[Dataset entries]
####

/-- **A RUN OF INTEGER LENGTH** (both directions at once): if `err_u ≤ η_u`, `err_v ≤ η_v` on every bond `⟨y, y + e_μ⟩` with `y` on the segment between
`x` and `x + n•e_μ` (`n : ℤ`; precisely `y = x + j•e_μ`, `0 ≤ j`, `j + 1 ≤ |n|` measured from the lower end), then
`‖t(x + n•e_μ) − 1‖ ≤ ‖t(x) − 1‖ + |n|(η_u + η_v)`.  Stated with the bond set described from the LOWER endpoint `x ⊓ (x + n e_μ)`. [folklore] -/
theorem norm_ratio_zrun_le (hUs : ∀ x μ, Us x μ ∈ unitaryUnits 𝔸) (hU' : ∀ x μ, U' x μ ∈ unitaryUnits 𝔸)
    (hu : ∀ x, u x ∈ unitaryUnits 𝔸) (hv : ∀ x, v x ∈ unitaryUnits 𝔸) (x : Site d) (μ : Fin d) (n : ℤ) {ηu ηv : ℝ}
    (hgood : ∀ j : ℕ, (j : ℤ) < |n| →
        ‖(((Us (x + (min n 0 + j) • e μ) μ)⁻¹ * gaugeAct u U' (x + (min n 0 + j) • e μ) μ : 𝔸ˣ) : 𝔸) - 1‖ ≤ ηu ∧
        ‖(((Us (x + (min n 0 + j) • e μ) μ)⁻¹ * gaugeAct v U' (x + (min n 0 + j) • e μ) μ : 𝔸ˣ) : 𝔸) - 1‖ ≤ ηv) :
    ‖((v (x + n • e μ) * (u (x + n • e μ))⁻¹ : 𝔸ˣ) : 𝔸) - 1‖
      ≤ ‖((v x * (u x)⁻¹ : 𝔸ˣ) : 𝔸) - 1‖ + (|n| : ℝ) * (ηu + ηv) := by
  rcases le_or_gt 0 n with hn | hn
  · -- forward run of `n.toNat` bonds from `x`
    have hmin : min n 0 = 0 := min_eq_right hn
    have habs : |n| = n := abs_of_nonneg hn
    obtain ⟨m, rfl⟩ := Int.eq_ofNat_of_zero_le hn
    have h := norm_ratio_run_le hUs hU' hu hv x μ m (fun j hj => by
      have h' := hgood j (by rw [habs]; exact_mod_cast hj)
      rw [hmin, zero_add] at h'
      exact h')
    have hcast : (|((m : ℕ) : ℤ)| : ℝ) = (m : ℝ) := by push_cast; exact abs_of_nonneg (Nat.cast_nonneg m)
    rw [hcast]; exact h
  · -- backward run of `m` bonds from the lower end `x + n•e_μ`
    have hmin : min n 0 = n := min_eq_left hn.le
    obtain ⟨m, hm⟩ := Int.exists_eq_neg_ofNat (le_of_lt hn)
    have habs : |n| = (m : ℤ) := by rw [abs_of_neg hn, hm, neg_neg]
    have h := norm_ratio_le_run hUs hU' hu hv (x + n • e μ) μ m (fun j hj => by
      have h' := hgood j (by rw [habs]; exact_mod_cast hj)
      rw [hmin, add_smul, ← add_assoc] at h'
      exact h')
    have hpt : x + n • e μ + (m : ℤ) • e μ = x := by rw [add_assoc, ← add_smul, hm, neg_add_cancel, zero_smul, add_zero]
    rw [hpt] at h
    have hcast : (|n| : ℝ) = (m : ℝ) := by rw [hm]; push_cast; rw [abs_neg]; exact abs_of_nonneg (Nat.cast_nonneg m)
    rw [hcast]; exact h

end Run

/-! ## §3 A box path -/

section Box

variable {Us U' : Site d → Fin d → 𝔸ˣ} {u v : Site d → 𝔸ˣ}

/-- **TRANSPORT ACROSS A BOX**: if `err_u ≤ η_u` and `err_v ≤ η_v` on every bond `⟨y, y + e_μ⟩` with `lo ≤ y`, `y + e_μ ≤ hi` (componentwise), then for
`p, q` in the box `lo ≤ · ≤ hi`: `‖t(q) − 1‖ ≤ ‖t(p) − 1‖ + (Σ_i |q_i − p_i|)(η_u + η_v)` — move the coordinates of `p` to those of `q` one at a time
(induction on a finite set of coordinates already moved; every intermediate point lies in the box). [folklore] -/
theorem norm_ratio_box_le (hUs : ∀ x μ, Us x μ ∈ unitaryUnits 𝔸) (hU' : ∀ x μ, U' x μ ∈ unitaryUnits 𝔸)
    (hu : ∀ x, u x ∈ unitaryUnits 𝔸) (hv : ∀ x, v x ∈ unitaryUnits 𝔸) {lo hi : Site d} {ηu ηv : ℝ}
    (hgood : ∀ (y : Site d) (μ : Fin d), (∀ i, lo i ≤ y i) → (∀ i, (y + e μ) i ≤ hi i) →
        ‖(((Us y μ)⁻¹ * gaugeAct u U' y μ : 𝔸ˣ) : 𝔸) - 1‖ ≤ ηu ∧ ‖(((Us y μ)⁻¹ * gaugeAct v U' y μ : 𝔸ˣ) : 𝔸) - 1‖ ≤ ηv)
    {p q : Site d} (hp : ∀ i, lo i ≤ p i ∧ p i ≤ hi i) (hq : ∀ i, lo i ≤ q i ∧ q i ≤ hi i) :
    ‖((v q * (u q)⁻¹ : 𝔸ˣ) : 𝔸) - 1‖ ≤ ‖((v p * (u p)⁻¹ : 𝔸ˣ) : 𝔸) - 1‖ + (∑ i, (|q i - p i| : ℝ)) * (ηu + ηv) := by
  classical
  -- the partially moved point
  let r : Finset (Fin d) → Site d := fun S i => if i ∈ S then q i else p i
  have hr_box : ∀ S i, lo i ≤ r S i ∧ r S i ≤ hi i := by
    intro S i; simp only [r]; split_ifs
    · exact hq i
    · exact hp i
  have key : ∀ S : Finset (Fin d),
      ‖((v (r S) * (u (r S))⁻¹ : 𝔸ˣ) : 𝔸) - 1‖ ≤ ‖((v p * (u p)⁻¹ : 𝔸ˣ) : 𝔸) - 1‖ + (∑ i ∈ S, (|q i - p i| : ℝ)) * (ηu + ηv) := by
    intro S
    induction S using Finset.induction_on with
    | empty =>
        have : r ∅ = p := by funext i; simp [r]
        rw [this]; simp
    | insert i S hi ih =>
        -- move coordinate `i` from `p i` to `q i`: a run of `q i − p i` in direction `e_i` from `r S`
        have hnext : r (insert i S) = r S + (q i - p i) • e i := by
          funext j
          simp only [r, Finset.mem_insert, Pi.add_apply, Pi.smul_apply, e_apply, smul_eq_mul]
          by_cases hji : j = i
          · subst hji; simp [hi]
          · simp [hji]
        have hrun := norm_ratio_zrun_le hUs hU' hu hv (r S) i (q i - p i) (ηu := ηu) (ηv := ηv) (fun j hj => by
          refine hgood _ i (fun l => ?_) (fun l => ?_)
          · simp only [Pi.add_apply, Pi.smul_apply, e_apply, smul_eq_mul]
            by_cases hl : l = i
            · subst hl; simp only [if_true, mul_one]
              have h1 := (hr_box S l).1; have h2 := (hp l).1; have h3 := (hq l).1
              simp only [r, hi, if_false] at h1 ⊢
              rcases le_or_gt 0 (q l - p l) with h0 | h0
              · rw [min_eq_right h0]; linarith
              · rw [min_eq_left h0.le]; linarith
            · simp only [if_neg hl, mul_zero, add_zero]; exact (hr_box S l).1
          · simp only [Pi.add_apply, Pi.smul_apply, e_apply, smul_eq_mul]
            by_cases hl : l = i
            · subst hl; simp only [if_true, mul_one]
              have h2 := (hp l).2; have h3 := (hq l).2
              simp only [r, hi, if_false]
              rcases le_or_gt 0 (q l - p l) with h0 | h0
              · rw [min_eq_right h0]; rw [abs_of_nonneg h0] at hj; linarith
              · rw [min_eq_left h0.le]; rw [abs_of_neg h0] at hj; linarith
            · simp only [if_neg hl, mul_zero, add_zero]; exact (hr_box S l).2)
        rw [hnext, Finset.sum_insert hi]
        have hcast : ((|q i - p i| : ℤ) : ℝ) = |((q i : ℝ) - (p i : ℝ))| := by push_cast; rfl
        calc _ ≤ ‖((v (r S) * (u (r S))⁻¹ : 𝔸ˣ) : 𝔸) - 1‖ + (|q i - p i| : ℝ) * (ηu + ηv) := by
              have := hrun; push_cast at this ⊢; exact this
          _ ≤ _ := by rw [add_mul]; linarith [ih]
  have hfin : r Finset.univ = q := by funext i; simp [r]
  have h := key Finset.univ
  rwa [hfin] at h

end Box

/-! ## §4 Corner consistency from the corner-segment data -/

section Corner

variable {Us U' : Site d → Fin d → 𝔸ˣ} {g : Site d → 𝔸ˣ}

/-- **TELESCOPING ALONG A SEGMENT**: two unitary configurations whose bond variables differ by at most `η` on the `m` bonds of the straight segment from
`c` in direction `e_i` have segment transporters within `m·η`. [folklore] -/
theorem norm_hol_seg_sub_hol_seg_le' {V W : Site d → Fin d → 𝔸ˣ} (hV : ∀ x μ, V x μ ∈ unitaryUnits 𝔸) (hW : ∀ x μ, W x μ ∈ unitaryUnits 𝔸)
    (c : Site d) (i : Fin d) {η : ℝ} :
    ∀ m : ℕ, (∀ j : ℕ, j < m → ‖((V (c + (j : ℤ) • e i) i : 𝔸ˣ) : 𝔸) - ((W (c + (j : ℤ) • e i) i : 𝔸ˣ) : 𝔸)‖ ≤ η) →
      ‖((hol V c (seg i (m : ℤ)) : 𝔸ˣ) : 𝔸) - ((hol W c (seg i (m : ℤ)) : 𝔸ˣ) : 𝔸)‖ ≤ (m : ℝ) * η
  | 0, _ => by simp
  | m + 1, h => by
      have ih := norm_hol_seg_sub_hol_seg_le' hV hW c i m (fun j hj => h j (Nat.lt_succ_of_lt hj))
      have hm := h m (Nat.lt_succ_self m)
      rw [Nat.cast_succ, hol_seg_natCast_succ, hol_seg_natCast_succ, Units.val_mul, Units.val_mul]
      calc _ ≤ ‖((hol V c (seg i (m : ℤ)) : 𝔸ˣ) : 𝔸) - ((hol W c (seg i (m : ℤ)) : 𝔸ˣ) : 𝔸)‖
            + ‖((V (c + (m : ℤ) • e i) i : 𝔸ˣ) : 𝔸) - ((W (c + (m : ℤ) • e i) i : 𝔸ˣ) : 𝔸)‖ :=
            NE7IteratedAverageSegment.norm_mul_sub_mul_le' (norm_le_one_of_unitary (hV _ _))
              (norm_le_one_of_unitary (hol_mem_of hW _ _))
        _ ≤ (m : ℝ) * η + η := add_le_add ih hm
        _ = _ := by push_cast; ring

omit [Nontrivial 𝔸] in
/-- The gauged configuration is within `err_g` of the background, bond by bond: `‖U′^{g}(b) − U_s(b)‖ = err_g(b)`. [folklore] -/
theorem norm_gaugeAct_sub_eq_err (hUs : ∀ x μ, Us x μ ∈ unitaryUnits 𝔸) (y : Site d) (μ : Fin d) :
    ‖((gaugeAct g U' y μ : 𝔸ˣ) : 𝔸) - ((Us y μ : 𝔸ˣ) : 𝔸)‖ = ‖(((Us y μ)⁻¹ * gaugeAct g U' y μ : 𝔸ˣ) : 𝔸) - 1‖ := by
  have hid : ((gaugeAct g U' y μ : 𝔸ˣ) : 𝔸) - ((Us y μ : 𝔸ˣ) : 𝔸)
      = (Us y μ : 𝔸) * ((((Us y μ)⁻¹ * gaugeAct g U' y μ : 𝔸ˣ) : 𝔸) - 1) := by
    rw [Units.val_mul, mul_sub, mul_one, ← mul_assoc, Units.mul_inv, one_mul]
  rw [hid, CStarRing.norm_mem_unitary_mul _ (mem_unitaryUnits.mp (hUs y μ))]

/-- **CORNER CONSISTENCY, FORWARD**: if `err_g ≤ η` on the `M` bonds of the segment `Γ` from `c` in direction `e_i` and `‖U′(Γ) − U_s(Γ)‖ ≤ S`, then
`‖g(c + M•e_i) − 1‖ ≤ ‖g(c) − 1‖ + Mη + S`. [folklore] -/
theorem norm_corner_succ_le (hUs : ∀ x μ, Us x μ ∈ unitaryUnits 𝔸) (hU' : ∀ x μ, U' x μ ∈ unitaryUnits 𝔸)
    (hg : ∀ x, g x ∈ unitaryUnits 𝔸) (c : Site d) (i : Fin d) (M : ℕ) {η S : ℝ}
    (hgood : ∀ j : ℕ, j < M → ‖(((Us (c + (j : ℤ) • e i) i)⁻¹ * gaugeAct g U' (c + (j : ℤ) • e i) i : 𝔸ˣ) : 𝔸) - 1‖ ≤ η)
    (hS : ‖((hol U' c (seg i (M : ℤ)) : 𝔸ˣ) : 𝔸) - ((hol Us c (seg i (M : ℤ)) : 𝔸ˣ) : 𝔸)‖ ≤ S) :
    ‖((g (c + (M : ℤ) • e i) : 𝔸ˣ) : 𝔸) - 1‖ ≤ ‖((g c : 𝔸ˣ) : 𝔸) - 1‖ + (M : ℝ) * η + S := by
  set H' : 𝔸ˣ := hol U' c (seg i (M : ℤ)) with hH'
  set Hs : 𝔸ˣ := hol Us c (seg i (M : ℤ)) with hHs
  set Hg : 𝔸ˣ := hol (gaugeAct g U') c (seg i (M : ℤ)) with hHg
  have hgU' : ∀ x μ, gaugeAct g U' x μ ∈ unitaryUnits 𝔸 := fun x μ =>
    (unitaryUnits 𝔸).mul_mem ((unitaryUnits 𝔸).mul_mem (hg x) (hU' x μ)) ((unitaryUnits 𝔸).inv_mem (hg _))
  have hH'U : H' ∈ unitaryUnits 𝔸 := hol_mem_of hU' _ _
  have hHsU : Hs ∈ unitaryUnits 𝔸 := hol_mem_of hUs _ _
  have hHgU : Hg ∈ unitaryUnits 𝔸 := hol_mem_of hgU' _ _
  -- gauge covariance: `Hg = g(c) H' g(c')⁻¹`, so `g(c') = Hg⁻¹ g(c) H'`
  have hcov : Hg = g c * H' * (g (c + (M : ℤ) • e i))⁻¹ := by
    rw [hHg, hol_gaugeAct, disp_seg]
  have hgc' : g (c + (M : ℤ) • e i) = Hg⁻¹ * g c * H' := by rw [hcov]; group
  -- telescoping: `‖Hg − Hs‖ ≤ Mη`
  have htel : ‖(Hg : 𝔸) - (Hs : 𝔸)‖ ≤ (M : ℝ) * η :=
    norm_hol_seg_sub_hol_seg_le' hgU' hUs c i M (fun j hj => by rw [norm_gaugeAct_sub_eq_err hUs]; exact hgood j hj)
  -- `g(c') − 1 = (Hg⁻¹ − Hs⁻¹) g(c) H' + Hs⁻¹ (g(c) − 1) H' + (Hs⁻¹ H' − 1)`
  rw [hgc', Units.val_mul, Units.val_mul]
  have hid : ((Hg⁻¹ : 𝔸ˣ) : 𝔸) * (g c : 𝔸) * (H' : 𝔸) - 1
      = (((Hg⁻¹ : 𝔸ˣ) : 𝔸) - ((Hs⁻¹ : 𝔸ˣ) : 𝔸)) * ((g c : 𝔸) * (H' : 𝔸))
        + ((Hs⁻¹ : 𝔸ˣ) : 𝔸) * (((g c : 𝔸) - 1) * (H' : 𝔸)) + (((Hs⁻¹ : 𝔸ˣ) : 𝔸) * (H' : 𝔸) - 1) := by noncomm_ring
  have hinv : ((Hg⁻¹ : 𝔸ˣ) : 𝔸) - ((Hs⁻¹ : 𝔸ˣ) : 𝔸) = ((Hg⁻¹ : 𝔸ˣ) : 𝔸) * (((Hs : 𝔸)) - (Hg : 𝔸)) * ((Hs⁻¹ : 𝔸ˣ) : 𝔸) := by
    rw [mul_sub, sub_mul, Units.mul_inv_cancel_right, Units.inv_mul, one_mul]
  have h1 : ‖(((Hg⁻¹ : 𝔸ˣ) : 𝔸) - ((Hs⁻¹ : 𝔸ˣ) : 𝔸)) * ((g c : 𝔸) * (H' : 𝔸))‖ ≤ (M : ℝ) * η := by
    have hgH : (g c : 𝔸) * (H' : 𝔸) ∈ unitary 𝔸 := Submonoid.mul_mem _ (mem_unitaryUnits.mp (hg c)) (mem_unitaryUnits.mp hH'U)
    rw [CStarRing.norm_mul_mem_unitary _ hgH, hinv,
      CStarRing.norm_mul_mem_unitary _ (mem_unitaryUnits.mp ((unitaryUnits 𝔸).inv_mem hHsU)),
      CStarRing.norm_mem_unitary_mul _ ((unitaryUnits 𝔸).inv_mem hHgU), norm_sub_rev]
    exact htel
  have h2 : ‖((Hs⁻¹ : 𝔸ˣ) : 𝔸) * (((g c : 𝔸) - 1) * (H' : 𝔸))‖ = ‖(g c : 𝔸) - 1‖ := by
    rw [CStarRing.norm_mem_unitary_mul _ ((unitaryUnits 𝔸).inv_mem hHsU), CStarRing.norm_mul_mem_unitary _ (mem_unitaryUnits.mp hH'U)]
  have h3 : ‖((Hs⁻¹ : 𝔸ˣ) : 𝔸) * (H' : 𝔸) - 1‖ ≤ S := by
    have : ((Hs⁻¹ : 𝔸ˣ) : 𝔸) * (H' : 𝔸) - 1 = ((Hs⁻¹ : 𝔸ˣ) : 𝔸) * ((H' : 𝔸) - Hs) := by rw [mul_sub, Units.inv_mul]
    rw [this, CStarRing.norm_mem_unitary_mul _ ((unitaryUnits 𝔸).inv_mem hHsU)]
    exact hS
  rw [hid]
  calc _ ≤ ‖(((Hg⁻¹ : 𝔸ˣ) : 𝔸) - ((Hs⁻¹ : 𝔸ˣ) : 𝔸)) * ((g c : 𝔸) * (H' : 𝔸)) + ((Hs⁻¹ : 𝔸ˣ) : 𝔸) * (((g c : 𝔸) - 1) * (H' : 𝔸))‖
        + ‖((Hs⁻¹ : 𝔸ˣ) : 𝔸) * (H' : 𝔸) - 1‖ := norm_add_le _ _
    _ ≤ (‖(((Hg⁻¹ : 𝔸ˣ) : 𝔸) - ((Hs⁻¹ : 𝔸ˣ) : 𝔸)) * ((g c : 𝔸) * (H' : 𝔸))‖ + ‖((Hs⁻¹ : 𝔸ˣ) : 𝔸) * (((g c : 𝔸) - 1) * (H' : 𝔸))‖)
        + ‖((Hs⁻¹ : 𝔸ˣ) : 𝔸) * (H' : 𝔸) - 1‖ := by gcongr; exact norm_add_le _ _
    _ ≤ _ := by rw [h2]; linarith

/-- **CORNER CONSISTENCY, BACKWARD**: under the same data, `‖g(c) − 1‖ ≤ ‖g(c + M•e_i) − 1‖ + Mη + S`. [folklore] -/
theorem norm_corner_le_succ (hUs : ∀ x μ, Us x μ ∈ unitaryUnits 𝔸) (hU' : ∀ x μ, U' x μ ∈ unitaryUnits 𝔸)
    (hg : ∀ x, g x ∈ unitaryUnits 𝔸) (c : Site d) (i : Fin d) (M : ℕ) {η S : ℝ}
    (hgood : ∀ j : ℕ, j < M → ‖(((Us (c + (j : ℤ) • e i) i)⁻¹ * gaugeAct g U' (c + (j : ℤ) • e i) i : 𝔸ˣ) : 𝔸) - 1‖ ≤ η)
    (hS : ‖((hol U' c (seg i (M : ℤ)) : 𝔸ˣ) : 𝔸) - ((hol Us c (seg i (M : ℤ)) : 𝔸ˣ) : 𝔸)‖ ≤ S) :
    ‖((g c : 𝔸ˣ) : 𝔸) - 1‖ ≤ ‖((g (c + (M : ℤ) • e i) : 𝔸ˣ) : 𝔸) - 1‖ + (M : ℝ) * η + S := by
  set H' : 𝔸ˣ := hol U' c (seg i (M : ℤ)) with hH'
  set Hs : 𝔸ˣ := hol Us c (seg i (M : ℤ)) with hHs
  set Hg : 𝔸ˣ := hol (gaugeAct g U') c (seg i (M : ℤ)) with hHg
  have hgU' : ∀ x μ, gaugeAct g U' x μ ∈ unitaryUnits 𝔸 := fun x μ =>
    (unitaryUnits 𝔸).mul_mem ((unitaryUnits 𝔸).mul_mem (hg x) (hU' x μ)) ((unitaryUnits 𝔸).inv_mem (hg _))
  have hH'U : H' ∈ unitaryUnits 𝔸 := hol_mem_of hU' _ _
  have hHsU : Hs ∈ unitaryUnits 𝔸 := hol_mem_of hUs _ _
  have hHgU : Hg ∈ unitaryUnits 𝔸 := hol_mem_of hgU' _ _
  have hcov : Hg = g c * H' * (g (c + (M : ℤ) • e i))⁻¹ := by
    rw [hHg, hol_gaugeAct, disp_seg]
  -- `g(c) = Hg g(c') H'⁻¹`
  have hgc : g c = Hg * g (c + (M : ℤ) • e i) * H'⁻¹ := by rw [hcov]; group
  have htel : ‖(Hg : 𝔸) - (Hs : 𝔸)‖ ≤ (M : ℝ) * η :=
    norm_hol_seg_sub_hol_seg_le' hgU' hUs c i M (fun j hj => by rw [norm_gaugeAct_sub_eq_err hUs]; exact hgood j hj)
  set g' : 𝔸ˣ := g (c + (M : ℤ) • e i) with hg'
  rw [hgc, Units.val_mul, Units.val_mul]
  have hid : (Hg : 𝔸) * (g' : 𝔸) * ((H'⁻¹ : 𝔸ˣ) : 𝔸) - 1
      = ((Hg : 𝔸) - Hs) * ((g' : 𝔸) * ((H'⁻¹ : 𝔸ˣ) : 𝔸)) + (Hs : 𝔸) * (((g' : 𝔸) - 1) * ((H'⁻¹ : 𝔸ˣ) : 𝔸))
        + ((Hs : 𝔸) * ((H'⁻¹ : 𝔸ˣ) : 𝔸) - 1) := by noncomm_ring
  have h1 : ‖((Hg : 𝔸) - Hs) * ((g' : 𝔸) * ((H'⁻¹ : 𝔸ˣ) : 𝔸))‖ ≤ (M : ℝ) * η := by
    have hgH : (g' : 𝔸) * ((H'⁻¹ : 𝔸ˣ) : 𝔸) ∈ unitary 𝔸 :=
      Submonoid.mul_mem _ (mem_unitaryUnits.mp (hg _)) (mem_unitaryUnits.mp ((unitaryUnits 𝔸).inv_mem hH'U))
    rw [CStarRing.norm_mul_mem_unitary _ hgH]; exact htel
  have h2 : ‖(Hs : 𝔸) * (((g' : 𝔸) - 1) * ((H'⁻¹ : 𝔸ˣ) : 𝔸))‖ = ‖(g' : 𝔸) - 1‖ := by
    rw [CStarRing.norm_mem_unitary_mul _ (mem_unitaryUnits.mp hHsU),
      CStarRing.norm_mul_mem_unitary _ (mem_unitaryUnits.mp ((unitaryUnits 𝔸).inv_mem hH'U))]
  have h3 : ‖(Hs : 𝔸) * ((H'⁻¹ : 𝔸ˣ) : 𝔸) - 1‖ ≤ S := by
    have : (Hs : 𝔸) * ((H'⁻¹ : 𝔸ˣ) : 𝔸) - 1 = ((Hs : 𝔸) - H') * ((H'⁻¹ : 𝔸ˣ) : 𝔸) := by rw [sub_mul, Units.mul_inv]
    rw [this, CStarRing.norm_mul_mem_unitary _ (mem_unitaryUnits.mp ((unitaryUnits 𝔸).inv_mem hH'U)), norm_sub_rev]
    exact hS
  rw [hid]
  calc _ ≤ ‖((Hg : 𝔸) - Hs) * ((g' : 𝔸) * ((H'⁻¹ : 𝔸ˣ) : 𝔸)) + (Hs : 𝔸) * (((g' : 𝔸) - 1) * ((H'⁻¹ : 𝔸ˣ) : 𝔸))‖
        + ‖(Hs : 𝔸) * ((H'⁻¹ : 𝔸ˣ) : 𝔸) - 1‖ := norm_add_le _ _
    _ ≤ (‖((Hg : 𝔸) - Hs) * ((g' : 𝔸) * ((H'⁻¹ : 𝔸ˣ) : 𝔸))‖ + ‖(Hs : 𝔸) * (((g' : 𝔸) - 1) * ((H'⁻¹ : 𝔸ˣ) : 𝔸))‖)
        + ‖(Hs : 𝔸) * ((H'⁻¹ : 𝔸ˣ) : 𝔸) - 1‖ := by gcongr; exact norm_add_le _ _
    _ ≤ _ := by rw [h2]; linarith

####

→ **Problem to solve**
Write out each line above containing "theorem".

→ **Your solution**
theorem norm_ratio_zrun_le (hUs : ∀ x μ, Us x μ ∈ unitaryUnits 𝔸) (hU' : ∀ x μ, U' x μ ∈ unitaryUnits 𝔸)
theorem norm_ratio_box_le (hUs : ∀ x μ, Us x μ ∈ unitaryUnits 𝔸) (hU' : ∀ x μ, U' x μ ∈ unitaryUnits 𝔸)
theorem norm_hol_seg_sub_hol_seg_le' {V W : Site d → Fin d → 𝔸ˣ} (hV : ∀ x μ, V x μ ∈ unitaryUnits 𝔸) (hW : ∀ x μ, W x μ ∈ unitaryUnits 𝔸)
theorem norm_gaugeAct_sub_eq_err (hUs : ∀ x μ, Us x μ ∈ unitaryUnits 𝔸) (y : Site d) (μ : Fin d) :
theorem norm_corner_succ_le (hUs : ∀ x μ, Us x μ ∈ unitaryUnits 𝔸) (hU' : ∀ x μ, U' x μ ∈ unitaryUnits 𝔸)
theorem norm_corner_le_succ (hUs : ∀ x μ, Us x μ ∈ unitaryUnits 𝔸) (hU' : ∀ x μ, U' x μ ∈ unitaryUnits 𝔸)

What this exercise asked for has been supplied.